I’ve seen him just a handful of times and he never impressed me as being overly bright [to put it kindly].
[snort] You look up "disgrace" in the dictionary and there's a picture of the Kennedy family tree. That family has been cursed since the day daddy Joe ordered Rosemary lobotomized.
And the conservative women’s group - sorry I forget its very generic name - is MUCH larger than NOW but no one knows about it either.
I worked for a contractor from Framingham, Mass, at the time the founders family still was active in the day to day operations and I became friendly with on of the grandsons.
He told us over dinner one night, as teenagers his fathers rule number one was “if any Kennedy’s show up, leave at once”. I asked the reason, he answered, “if anything bad happened, they would try to make you take the fall, and with them around a lot of bad happened.”
Every time I see that stoner cat picture it just makes me laugh.
Thanks
where is Helen Thomas anyways?
*typical liberal comments*
[no need to ping seanmerc]
Related?
What existed then that doesn’t exist now was a journalistic tenet that journalists should strive for objectivity in the reporting of the news (notice I did not say editorials, but news articles). The Leftists journalism professors now teach that writers should try “to change the world” when they write the news, “since there’s no such thing as objectivity anyway.” The result is that important stories don’t get reported at all if they weaken the editor’s political point of view, or he distorts the truth disgracefully. Today, important stories are not getting reported at all by the main stream media. For instance the fact that the Social Security Administration has just stated that there is no record in its archives of an application for Obama’s supposed social security number, a fact I just read here on Free Republic. If journalists had not become political functionaries, that would have been front page everywhere.
Perhaps it is - among his ten friends.
Actually, there is a Freeper (freepname: conservatism is compassion) who argues quite persuasively that the journalistic tenet of objectivity never existed. I tend to agree with him, but I think that whether it never existed, or that we just got away from it makes no difference...the result today is the same, in my opinion.
I think what HAS changed is the realization that news people like the scumbag “Uncle Walter” may have shaped the news to fit the message they wanted to send. He clearly did that in the Tet Offensive, just to name one.

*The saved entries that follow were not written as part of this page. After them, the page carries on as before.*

/-!
# Route FrozenSignCascade · crux `BoundedEnvelopeContinuation` (stmt-NavierStokesRegularity-10579)
# from the pseudo-measure Liouville statement (L_PM) — reshape r4 of the line `registered`

Helper file for the crux item (conjunct (B) of route `FrozenSignCascade`); lands `--supports` that
item and proves the registered stub `stub_ofLiouvillePM` of the reshaped skeleton (lead c4).

**Reshape r4 (lead c4).** The KNSS record-zoom limit of the line (lead c2: `stub_recordSequence`,
`stub_zoomLimitMorrey`, `stub_nearFinalPersistence`) inherits from the flow not only the
scale-invariant MORREY bound of its slices (the shadow used by reshape r3 and its open stub
(L_M)), but the full critical PSEUDO-MEASURE bound `u(t) ∈ PM²` in its dual form
`|∫ u_l φ| ≤ C ∫ ‖𝓕φ‖/‖ξ‖²` (Le Jan–Sznitman / Cannone–Karch): the dual bound follows from the
envelope by the self-adjointness of `𝓕` (`pm_dual_of_envelope`), is translation invariant and
critical under the zooms with constant `C/ν` (`pm_dual_zoom`), and passes to the bounded pointwise
limit (`pm_dual_of_tendsto`). Hence (B) follows from the WEAKER Liouville statement

  (L_PM)  a bounded ancient mild solution `v` (`ν = 1`), jointly smooth and Oseen-mild on
          `(-∞,0) × ℝ³`, with the Morrey bound `∫_{B_r(y)} ‖v t‖² ≤ M' r` at all radii AND the
          dual pseudo-measure bound `|∫ v_l(t) φ| ≤ C' ∫ ‖𝓕φ‖/‖ξ‖²` at all negative times,
          vanishes identically,

which is the honest residue of the line: it carries ALL the structure hypothesis (B) supplies to
the zoom limit. (L_M) ⇒ (L_PM) trivially (`liouvillePM_of_liouvilleMorrey`), so every landed
bridge into (L_M) — (L) (p154353), `¬ LocalTypeISingularityExists` (p156854), the small-constant
regime (p160131) and the axisymmetric class (p165977/p166240) — is a bridge into (L_PM).

`boundedEnvelopeContinuation_of_liouvillePM` is lead c2's composition
(`boundedEnvelopeContinuation_of_liouvilleMorrey`, file `…OfLiouville.lean`) with the three
`PM²` steps inserted before the contradiction.

References: G. Koch, N. Nadirashvili, G. Seregin, V. Šverák, Acta Math. 203 (2009) =
arXiv:0709.3599, Lemma 6.1, Prop. 4.1, §6; P. G. Lemarié-Rieusset, *The Navier–Stokes problem in
the 21st century* (2016), §8.5, Thm. 15.1; M. Cannone, G. Karch, J. Differential Equations 197
(2004), §2; T. Barker, C. Prange, Arch. Ration. Mech. Anal. 235 (2020), §1.3.
-/

noncomputable section

set_option linter.dupNamespace false -- nested layout Summit.<S>.<Sub>, Sub = S (D-0017)

open Set MeasureTheory Filter Topology Metric Function
open scoped ENNReal FourierTransform
open Literature.Analysis Literature.Analysis.FluidPDE Literature.Analysis.FluidPDE.FourierNS

namespace Summit.NavierStokesRegularity.NavierStokesRegularity.Theorems.BoundedEnvelope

I know to some people the term “scumbag” when applied to Walter Cronkite is harsh, but consider this acceptance speech for the Norman Cousins award in 1999:
WALTER CRONKITE PROMOTES DEMOCRATIC FEDERAL WORLD GOVERNMENT
Received W.F.A.’s Norman Cousins Global Governance Award on 19 October 1999
I am greatly honored to receive this award for two reasons: first, I believe as Norman Cousins did that the first priority of humankind in this era is to establish an effective system of world law that will assure peace with justice among the peoples of the world; second, I feel sentimental about this award because half a century ago Norman offered me a job as spokesman and Washington lobbyist for the World Federalist organization, which was then in its infancy.
I chose instead to continue in the world of journalism. For many years, I did my best to report on the issues of the day in as objective a manner as possible. When I had my own strong opinions, as I often did, I tried not to communicate them to my audience. Now, however, my circumstances are different. I am in a position to speak my mind. And that is what I propose to do.

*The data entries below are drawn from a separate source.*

import Literature.Analysis.Fourier.VaalerDualKernel
import Literature.NumberTheory.LFunctions.DirichletLOneTail
import Literature.NumberTheory.LFunctions.DirichletLOneHalfLogBoundEven
import Mathlib.Analysis.Normed.Group.Tannery
import HarnessLib

/-!
# Ramaré's approximate formula for `L(1,χ)` with Vaaler's smoothing (even characters) and
# Corollary 1: `|L(1,χ)| ≤ ½ log q` for even primitive `χ`

Everything in this file is PROVED (theorems only; standard axioms).  Main result:

* `Ramare2001.norm_LFunction_one_le_half_log_of_even` — **Ramaré 2001, Corollary 1 (even part)**:
  for every even primitive Dirichlet character `χ ≠ 1` mod `q`, `‖L(1,χ)‖ ≤ ½ log q`
  (`ramare2001_corollary1_even` is the same statement in the quantified shape of the even conjunct
  of the named fact `Literature.NumberTheory.LFunctions.ramare2001_corollary1` in
  `ExplicitLOneUpperBounds.lean`).

Road (Ramaré, Acta Arith. 100 (2001), §§IV–VI, with `F = F₃ =` Vaaler's `H = B − K`):

1. `summable_smoothedLSeries`, `tendsto_smoothedLSeries`: the smoothed series
   `A(δ) = Σ_{n≥1} χ(n)(1 − H(δn))/n` converges absolutely (`0 ≤ 1 − H(x) ≤ sinc²(πx)`) and tends
   to `L(1,χ)` as `δ → 0⁺` (Abel summation against the tail bound
   `|Σ_{n≤N} χ(n)/n − L(1,χ)| ≤ 2q/(N+1)` of `DirichletLOneTail`, and Tannery's theorem).
2. `hasDerivAt_smoothedLSeries`: `A'(δ) = −Σ χ(n) W(δn)` with `W = H'` (Vaaler's Theorem 6,
   `VaalerFunctionIntegralRepresentation`).
3. `tsum_char_mul_vaalerW_eq`: twisted Poisson summation (`CompactFourierPoissonTwist`) —
   `Σ_{n≥1} χ(n)W(δn) = (δq)⁻¹ τ(χ) Σ_{m ≤ q} χ̄(m) G(m/(δq))`, `G = 𝓕W = 2φ` on `[−1,1]`.
4. `hasDerivAt_dualSum`: the dual sum `T(δ) = (τ(χ)/q) Σ_{m ≤ q} χ̄(m) J(m/(δq))`
   (`J(y) = 2∫_y^1 φ(u)du/u`, `VaalerDualKernel`) has `T' = −A'`.
5. `LFunction_one_eq_smoothed_add_dual` — **Proposition 2 (even χ)**:
   `L(1,χ) = A(δ) + T(δ)` for `0 < δ < 1` (`A + T` is constant on `(0,1)`, `T = 0` near `0`,
   `A → L(1,χ)`).  Ramaré prints `−τ(χ)/q` (a sign typo recorded in his 2004 sequel); only
   `|τ(χ)|/q = q^{-1/2}` is used below.
6. `norm_LFunction_one_le_half_log_of_log_ge`: for `log q ≥ 10`, with `δ = q^{-1/2}`, Lemma 16
   (`Σ(1 − H(δn))/n = −log δ − 1 + δ`, `VaalerWeightPoissonSums`) and the dual-sum bound
   `Σ_m J(m/√q) ≤ √q − ½ log q + (5 − log π)` (`VaalerDualKernel.sum_vaalerJ_le`) give
   `‖L(1,χ)‖ ≤ ½ log q − (½ log q − 6 + log π)/√q ≤ ½ log q`.
7. `norm_LFunction_one_le_half_log_of_le`: for `q ≤ 25000` the bound follows from Louboutin's
   `‖L(1,χ)‖ ≤ ½ log q + µ − (½ log q − µ)/√q`, `µ < 0.0231`
   (`DirichletLOneHalfLogBoundEven`), since `(√q + 1)µ ≤ ½ log q` on `2 ≤ q ≤ 25000`.

Deviations from print: Ramaré proves Corollary 1 for all `q` from (6.4) with the constant of his
§VI (see the docstring of `VaalerDualKernel` for the sign slip there); we use the cruder dual constant
`5 − log π` for `log q ≥ 10` and Louboutin's theorem below.  The odd-character half of Corollary 1
(`+ (5/2 − log 6)`, via Proposition 1 / Lemma 17) is not treated here.

## References

* O. Ramaré, *Approximate formulae for L(1,χ)*, Acta Arith. 100 (2001) 245–266: Thm. 1 p. 246,
  Prop. 2 and Cor. 1 p. 247, Lemma 11 p. 256, Lemmas 15–16 p. 259, §VI p. 262.
  [cite: Ramare2001LOneApproximateFormulae, Cor. 1]
* S. Louboutin, *Explicit upper bounds for |L(1,χ)| for primitive characters χ*, Canad. J. Math.
  53 (2001) 1194–1222, Thm 7 (15). [cite: Louboutin2001CJM, Thm 7 (15) p. 1197]
* J. D. Vaaler, *Some extremal functions in Fourier analysis*, Bull. AMS 12 (1985) 183–216,
  Theorem 6. [cite: Vaaler1985, Thm. 6]
-/

noncomputable section

open Real Filter Topology Set MeasureTheory intervalIntegral Finset
open Literature.Analysis.Fourier

namespace Literature.NumberTheory.LFunctions.Ramare2001

variable {q : ℕ} [NeZero q] (χ : DirichletCharacter ℂ q)

/-! ## Auxiliary facts on `H(x) = B(x) − sinc²(πx)` -/

section Aux

/-- `H(0) = 0`. [cite: Vaaler1985, Thm. 6] -/
theorem vaalerH_zero : beurlingReal 0 - Real.sinc (π * 0) ^ 2 = 0 := by
  rw [beurlingReal_sub_sinc_sq]; simp

/-- `H` is continuous. [cite: Vaaler1985, Thm. 6] -/
theorem continuous_vaalerH : Continuous fun x : ℝ => beurlingReal x - Real.sinc (π * x) ^ 2 :=
  continuous_iff_continuousAt.2 fun x => (hasDerivAt_beurlingReal_sub_sinc_sq x).continuousAt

Those of us who are living today can influence the future of civilization. We can influence whether our planet will drift into chaos and violence, or whether through a monumental educational and political effort we will achieve a world of peace under a system of law where individual violators of that law are brought to justice.

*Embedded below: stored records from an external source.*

import Summits.Ventures.Crystal3D.Theorems.StickyWulffConstantCoaxialWallLawTailResidueDefs
import Summits.Ventures.Crystal3D.Theorems.StickyWulffConstantCoaxialWallLawEndRowOuterShell
import HarnessLib

/-!
# DECORATION: removing loose dust and recording it as degree decorations does not decrease the summand (pool side of T4)
# (crux `CoaxialWallLaw`, stmt-Ventures-19481, line `WallLedgerF`; census-free)

HONEST FRAMING. Venture `Summits/Ventures/Crystal3D` (cell `crystal3d-full`), helper `--supports` the crux `CoaxialWallLaw`
(stmt-Ventures-19481, `route-Ventures-StickyWulffConstant`), REGISTERED line `WallLedgerF` (planner cf-p1, (xcv)(1): T4 pieces first).
Census-free; F-C1 not moved.  The (A2) LOOSE FILLERS of `…TailResidueDefs(2)` enter the certificate only through DECORATIONS: the
hosts' degrees `+1` and a credited deficiency in the pools they touch.  This file proves the pool-side bookkeeping exactly:

Let `X₀ ⊆ X`, `X` `1`-separated, `z ∈ X₀`, and write `D = X ∖ X₀` (the dust).  Define the TRUE decorations
`dustDeg X X₀ y = #{x ∈ D : dist y x = 1}` and `dustCredit X X₀ b = Σ_{x ∈ D, dist b x ≤ 1, deg_X x ≤ 11} (12 − deg_X x)`.  Then
* `degree_eq_degDec` — `deg_X y = degDec X₀ (dustDeg X X₀) y` for `y ∈ X₀` … (exactly);
* `pooledDefFlatDec_le_pooledDef` — for `b ∈ X₀` with two payers in `X`:
  `pooledDefFlatDec X₀ (dustDeg …) (dustCredit …) b ≤ pooledDef X b`;
* **`localSummandA_le_localSummandFlatDec_of_dust`** — if every (A)-end pair `(b, q)` of `X` with `b` within `1` of `z` is a FLAT
  end pair of `X₀` (the dust is at no reading / target / predecessor position — the hypothesis `hD`, to be discharged by the frame
  lemma of T4), then `localSummandA v S₁ S₂ X z ≤ Σ_b endMultFlat X₀ b / pooledDefFlatDec X₀ (dustDeg) (dustCredit) b` — literally
  `TailResidue.localSummandFlatDec v S₁ S₂ X₀ (dustDeg X X₀) (dustCredit X X₀) z` of `…TailResidueDefs2` (stated unfolded here).
So type soundness for loose fillers reduces to (i) `hD` (generalized frame lemma) and (ii) `fillerCredit ≤ dustCredit` termwise
(each dust ball touching `b` has `deg ≤ #hosts + #other dust`), both geometric.
WHAT THIS IS NOT: not (i) or (ii); F-C1 not moved.
-/

noncomputable section

namespace Summit.Ventures.Crystal3D.Theorems

open Summit.Ventures.Crystal3D Finset TailResidue
open scoped InnerProductSpace

section Dust

variable {X X₀ : Finset (EuclideanSpace ℝ (Fin 3))} {z : EuclideanSpace ℝ (Fin 3)}

open scoped Classical in
/-- The TRUE degree decoration: the number of dust balls (`X ∖ X₀`) touching `y`. -/
def dustDeg (X X₀ : Finset (EuclideanSpace ℝ (Fin 3))) (y : EuclideanSpace ℝ (Fin 3)) : ℕ :=
  ((X \ X₀).filter fun x => dist y x = 1).card

open scoped Classical in
/-- The TRUE dust credit of the pool of `b`: the deficiencies of the deficient dust balls within `1` of `b`. -/
def dustCredit (X X₀ : Finset (EuclideanSpace ℝ (Fin 3))) (b : EuclideanSpace ℝ (Fin 3)) : ℝ :=
  ∑ x ∈ (X \ X₀).filter (fun x => dist b x ≤ 1 ∧ (X.filter fun q => dist x q = 1).card ≤ 11),
    ((12 : ℝ) - ((X.filter fun q => dist x q = 1).card : ℝ))

variable (hsub : X₀ ⊆ X)
include hsub

open scoped Classical in
/-- **Degrees split**: `deg_X y = deg_{X₀} y + dustDeg y`. -/
theorem degree_eq_degDec (y : EuclideanSpace ℝ (Fin 3)) :
    (X.filter fun q => dist y q = 1).card = degDec X₀ (dustDeg X X₀) y := by
  unfold degDec dustDeg
  rw [← card_union_of_disjoint]
  · congr 1
    ext q
    simp only [mem_filter, mem_union, mem_sdiff]
    constructor
    · rintro ⟨hq, hd⟩
      by_cases h : q ∈ X₀
      · exact Or.inl ⟨h, hd⟩
      · exact Or.inr ⟨⟨hq, h⟩, hd⟩
    · rintro (⟨hq, hd⟩ | ⟨⟨hq, -⟩, hd⟩)
      · exact ⟨hsub hq, hd⟩
      · exact ⟨hq, hd⟩
  · rw [disjoint_left]
    intro q hq hq'
    exact (mem_sdiff.1 (mem_filter.1 hq').1).2 (mem_filter.1 hq).1

omit hsub in
open scoped Classical in
/-- The dust credit is non-negative. -/
theorem dustCredit_nonneg (b : EuclideanSpace ℝ (Fin 3)) : 0 ≤ dustCredit X X₀ b := by
  unfold dustCredit
  refine sum_nonneg fun x hx => ?_
  have : ((X.filter fun q => dist x q = 1).card : ℝ) ≤ 11 := by exact_mod_cast (mem_filter.1 hx).2.2
  linarith

open scoped Classical in
/-- **Two payers transfer to the decorated clause.** -/
theorem hasTwoPayersDec_of_hasTwoPayers {b : EuclideanSpace ℝ (Fin 3)} (h : HasTwoPayers X b) :
    HasTwoPayersDec X₀ (dustDeg X X₀) b := by
  unfold HasTwoPayersDec
  unfold HasTwoPayers at h
  rcases h with hdeg | ⟨z₁, hz₁, z₂, hz₂, hne, hd₁, hd₂, hc₁, hc₂⟩
  · left; rwa [← degree_eq_degDec hsub]
  · right
    -- each of `z₁, z₂` is a deficient exact neighbour or a dust ball touching `b`
    set A := X₀.filter (fun y => dist b y = 1 ∧ degDec X₀ (dustDeg X X₀) y ≤ 11) with hA
    set B := (X \ X₀).filter (fun x => dist b x = 1) with hB
    have hB' : dustDeg X X₀ b = B.card := rfl
    have hmem : ∀ w ∈ X, dist b w = 1 → (X.filter fun q => dist w q = 1).card ≤ 11 → w ∈ A ∪ B := by
      intro w hw hdw hcw
      by_cases h0 : w ∈ X₀
      · exact mem_union_left _ (mem_filter.2 ⟨h0, hdw, by rwa [← degree_eq_degDec hsub]⟩)
      · exact mem_union_right _ (mem_filter.2 ⟨mem_sdiff.2 ⟨hw, h0⟩, hdw⟩)
    have h2 : 2 ≤ (A ∪ B).card := by
      have hsub2 : ({z₁, z₂} : Finset _) ⊆ A ∪ B := by
        intro w hw
        rcases mem_insert.1 hw with rfl | hw
        · exact hmem _ hz₁ hd₁ hc₁
        · rw [mem_singleton] at hw; rw [hw]; exact hmem _ hz₂ hd₂ hc₂
      calc 2 = ({z₁, z₂} : Finset _).card := by rw [card_pair hne]
        _ ≤ (A ∪ B).card := card_le_card hsub2
    rw [hB']
    exact le_trans h2 (card_union_le A B)

open scoped Classical in
/-- **Pools**: for `b` with two payers in `X`, the decorated flat pool of `X₀` is at most the true pool of `X`. -/
theorem pooledDefFlatDec_le_pooledDef {b : EuclideanSpace ℝ (Fin 3)} (hpay : HasTwoPayers X b) :
    pooledDefFlatDec X₀ (dustDeg X X₀) (dustCredit X X₀) b ≤ pooledDef X b := by
  unfold pooledDefFlatDec pooledDef dustCredit
  rw [if_pos (hasTwoPayersDec_of_hasTwoPayers hsub hpay), add_zero]
  -- split the true pool into its exact part and its dust part
  set P := X.filter (fun y => dist b y ≤ 1 ∧ (X.filter fun q => dist y q = 1).card ≤ 11) with hP
  set P₀ := X₀.filter (fun y => dist b y ≤ 1 ∧ degDec X₀ (dustDeg X X₀) y ≤ 11) with hP₀
  set P₁ := (X \ X₀).filter (fun x => dist b x ≤ 1 ∧ (X.filter fun q => dist x q = 1).card ≤ 11) with hP₁
  have hunion : P₀ ∪ P₁ ⊆ P := by
    intro y hy
    rcases mem_union.1 hy with h | h
    · obtain ⟨hy0, hd, hdeg⟩ := mem_filter.1 h
      exact mem_filter.2 ⟨hsub hy0, hd, by rwa [degree_eq_degDec hsub]⟩
    · obtain ⟨hy1, hd, hdeg⟩ := mem_filter.1 h
      exact mem_filter.2 ⟨(mem_sdiff.1 hy1).1, hd, hdeg⟩
  have hdisj : Disjoint P₀ P₁ := by
    rw [disjoint_left]
    intro y hy hy'
    exact (mem_sdiff.1 (mem_filter.1 hy').1).2 (mem_filter.1 hy).1
  have hterm : ∀ y ∈ P₀, ((12 : ℝ) - (degDec X₀ (dustDeg X X₀) y : ℝ)) = (12 : ℝ) - ((X.filter fun q => dist y q = 1).card : ℝ) := by
    intro y _; rw [degree_eq_degDec hsub]
  calc (∑ y ∈ P₀, ((12 : ℝ) - (degDec X₀ (dustDeg X X₀) y : ℝ))) +
        ∑ x ∈ P₁, ((12 : ℝ) - ((X.filter fun q => dist x q = 1).card : ℝ))
      = ∑ y ∈ P₀ ∪ P₁, ((12 : ℝ) - ((X.filter fun q => dist y q = 1).card : ℝ)) := by
        rw [sum_union hdisj, sum_congr rfl hterm]
    _ ≤ ∑ y ∈ P, ((12 : ℝ) - ((X.filter fun q => dist y q = 1).card : ℝ)) := by
        refine sum_le_sum_of_subset_of_nonneg hunion fun y hy _ => ?_
        have : ((X.filter fun q => dist y q = 1).card : ℝ) ≤ 11 := by exact_mod_cast (mem_filter.1 hy).2.2
        linarith

variable {v : WordVersion} {S₁ S₂ : PlateSystem} (hz : z ∈ X₀)
  (hD : ∀ b q : EuclideanSpace ℝ (Fin 3), dist z b ≤ 1 → IsEndPairA X v S₁ S₂ b q → IsEndPairFlat X₀ v S₁ S₂ b q)
include hD

omit hsub in
open scoped Classical in
/-- **Multiplicities**: `endMultA X b ≤ endMultFlat X₀ b` for `b` within `1` of `z` (hypothesis `hD`). -/
theorem endMultA_le_endMultFlat_of_dust {b : EuclideanSpace ℝ (Fin 3)} (hzb : dist z b ≤ 1) :
    endMultA X v S₁ S₂ b ≤ endMultFlat X₀ v S₁ S₂ b := by
  unfold endMultA endMultFlat
  refine card_le_card fun q hq => ?_
  have h := hD b q hzb (mem_filter.1 hq).2
  exact mem_filter.2 ⟨h.1, h⟩

omit hsub in
open scoped Classical in
/-- A loaded ball within `1` of `z` is exact (it is the target of a flat end pair of `X₀`). -/
theorem mem_of_loaded {b : EuclideanSpace ℝ (Fin 3)} (hzb : dist z b ≤ 1) (hpos : 0 < endMultA X v S₁ S₂ b) : b ∈ X₀ := by
  unfold endMultA at hpos
  obtain ⟨q, hq⟩ := card_pos.1 hpos
  exact (hD b q hzb (mem_filter.1 hq).2).2.1

include hz in
open scoped Classical in
/-- **DECORATION LEMMA.**  Removing the dust `X ∖ X₀` and recording it as the true decorations does not decrease the (A) summand
at `z`, provided every end pair near `z` survives as a flat end pair of `X₀`. -/
theorem localSummandA_le_localSummandFlatDec_of_dust :
    localSummandA v S₁ S₂ X z ≤
      ∑ b ∈ X₀.filter (fun b => dist z b ≤ 1 ∧ 0 < endMultFlat X₀ v S₁ S₂ b),
        (endMultFlat X₀ v S₁ S₂ b : ℝ) / pooledDefFlatDec X₀ (dustDeg X X₀) (dustCredit X X₀) b := by
  have _ := hz
  unfold localSummandA
  have hp : ∀ b, 0 ≤ pooledDefFlatDec X₀ (dustDeg X X₀) (dustCredit X X₀) b := by
    intro b
    unfold pooledDefFlatDec
    refine add_nonneg (add_nonneg (sum_nonneg fun y hy => ?_) (dustCredit_nonneg b)) (by split_ifs <;> norm_num)
    have : (degDec X₀ (dustDeg X X₀) y : ℝ) ≤ 11 := by exact_mod_cast (mem_filter.1 hy).2.2
    linarith
  have hpos_pool : ∀ b ∈ X₀, HasTwoPayers X b → 0 < pooledDefFlatDec X₀ (dustDeg X X₀) (dustCredit X X₀) b := by
    intro b hb hpay
    unfold pooledDefFlatDec
    rw [if_pos (hasTwoPayersDec_of_hasTwoPayers hsub hpay), add_zero]
    -- some payer: `b` itself deficient, or a deficient neighbour (exact or dust)
    rcases hpay with hdeg | ⟨z₁, hz₁, z₂, hz₂, hne, hd₁, hd₂, hc₁, hc₂⟩
    · refine add_pos_of_pos_of_nonneg ?_ (dustCredit_nonneg b)
      refine sum_pos' (fun y hy => ?_) ⟨b, mem_filter.2 ⟨hb, by simp, by rwa [← degree_eq_degDec hsub]⟩, ?_⟩
      · have : (degDec X₀ (dustDeg X X₀) y : ℝ) ≤ 11 := by exact_mod_cast (mem_filter.1 hy).2.2
        linarith
      · have : (degDec X₀ (dustDeg X X₀) b : ℝ) ≤ 11 := by rw [← degree_eq_degDec hsub]; exact_mod_cast hdeg
        linarith
    · by_cases h0 : z₁ ∈ X₀
      · refine add_pos_of_pos_of_nonneg ?_ (dustCredit_nonneg b)
        refine sum_pos' (fun y hy => ?_) ⟨z₁, mem_filter.2 ⟨h0, by rw [hd₁], by rwa [← degree_eq_degDec hsub]⟩, ?_⟩
        · have : (degDec X₀ (dustDeg X X₀) y : ℝ) ≤ 11 := by exact_mod_cast (mem_filter.1 hy).2.2
          linarith
        · have : (degDec X₀ (dustDeg X X₀) z₁ : ℝ) ≤ 11 := by rw [← degree_eq_degDec hsub]; exact_mod_cast hc₁
          linarith
      · refine add_pos_of_nonneg_of_pos (sum_nonneg fun y hy => ?_) ?_
        · have : (degDec X₀ (dustDeg X X₀) y : ℝ) ≤ 11 := by exact_mod_cast (mem_filter.1 hy).2.2
          linarith
        · unfold dustCredit
          refine sum_pos' (fun x hx => ?_) ⟨z₁, mem_filter.2 ⟨mem_sdiff.2 ⟨hz₁, h0⟩, by rw [hd₁], hc₁⟩, ?_⟩
          · have : ((X.filter fun q => dist x q = 1).card : ℝ) ≤ 11 := by exact_mod_cast (mem_filter.1 hx).2.2
            linarith
          · have : ((X.filter fun q => dist z₁ q = 1).card : ℝ) ≤ 11 := by exact_mod_cast hc₁
            linarith
  calc ∑ b ∈ X.filter (fun b => dist z b ≤ 1 ∧ 0 < endMultA X v S₁ S₂ b), (endMultA X v S₁ S₂ b : ℝ) / pooledDef X b
      ≤ ∑ b ∈ X.filter (fun b => dist z b ≤ 1 ∧ 0 < endMultA X v S₁ S₂ b),
          (endMultFlat X₀ v S₁ S₂ b : ℝ) / pooledDefFlatDec X₀ (dustDeg X X₀) (dustCredit X X₀) b := by
        refine sum_le_sum fun b hb => ?_
        obtain ⟨hbX, hzb, hpos⟩ := mem_filter.1 hb
        have hb0 : b ∈ X₀ := mem_of_loaded hD hzb hpos
        -- `b` has two payers (it is the target of an end pair of `X`)
        have hpay : HasTwoPayers X b := by
          unfold endMultA at hpos
          obtain ⟨q, hq⟩ := card_pos.1 hpos
          exact (mem_filter.1 hq).2.2.2.1
        have hpd : pooledDefFlatDec X₀ (dustDeg X X₀) (dustCredit X X₀) b ≤ pooledDef X b :=
          pooledDefFlatDec_le_pooledDef hsub hpay
        have hpd0 := hpos_pool b hb0 hpay
        calc (endMultA X v S₁ S₂ b : ℝ) / pooledDef X b
            ≤ (endMultA X v S₁ S₂ b : ℝ) / pooledDefFlatDec X₀ (dustDeg X X₀) (dustCredit X X₀) b :=
              div_le_div_of_nonneg_left (Nat.cast_nonneg _) hpd0 hpd
          _ ≤ (endMultFlat X₀ v S₁ S₂ b : ℝ) / pooledDefFlatDec X₀ (dustDeg X X₀) (dustCredit X X₀) b :=
              div_le_div_of_nonneg_right (by exact_mod_cast endMultA_le_endMultFlat_of_dust hD hzb) (hp b)
    _ ≤ ∑ b ∈ X₀.filter (fun b => dist z b ≤ 1 ∧ 0 < endMultFlat X₀ v S₁ S₂ b),
          (endMultFlat X₀ v S₁ S₂ b : ℝ) / pooledDefFlatDec X₀ (dustDeg X X₀) (dustCredit X X₀) b := by
        refine sum_le_sum_of_subset_of_nonneg (fun b hb => ?_) fun b _ _ => div_nonneg (Nat.cast_nonneg _) (hp b)
        obtain ⟨hbX, hzb, hpos⟩ := mem_filter.1 hb
        exact mem_filter.2 ⟨mem_of_loaded hD hzb hpos, hzb,
          lt_of_lt_of_le hpos (endMultA_le_endMultFlat_of_dust hD hzb)⟩

end Dust

end Summit.Ventures.Crystal3D.Theorems

end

For most of this fairly long life I have been an optimist harboring a belief that as our globe shrank, as our communication miracles brought us closer together, we would begin to appreciate the commonality of our universal desire to live in peace and that we would do something to satisfy that yearning of all peoples. Today I find it harder to cling to that hope. For how many thousands of years now have we humans been what we insist on calling “civilized”? And yet, in total contradiction, we also persist in the savage belief that we must occasionally, at least, settle our arguments by killing one another.
While we spend much of our time and a great deal of our treasure in preparing for war, we see no comparable effort to establish a lasting peace. Meanwhile, emphasizing the sloth in this regard, those advocates who work for world peace by urging a system of world government are called impractical dreamers. Those “impractical dreamers” are entitled to ask their critics, “what is so practical about war?”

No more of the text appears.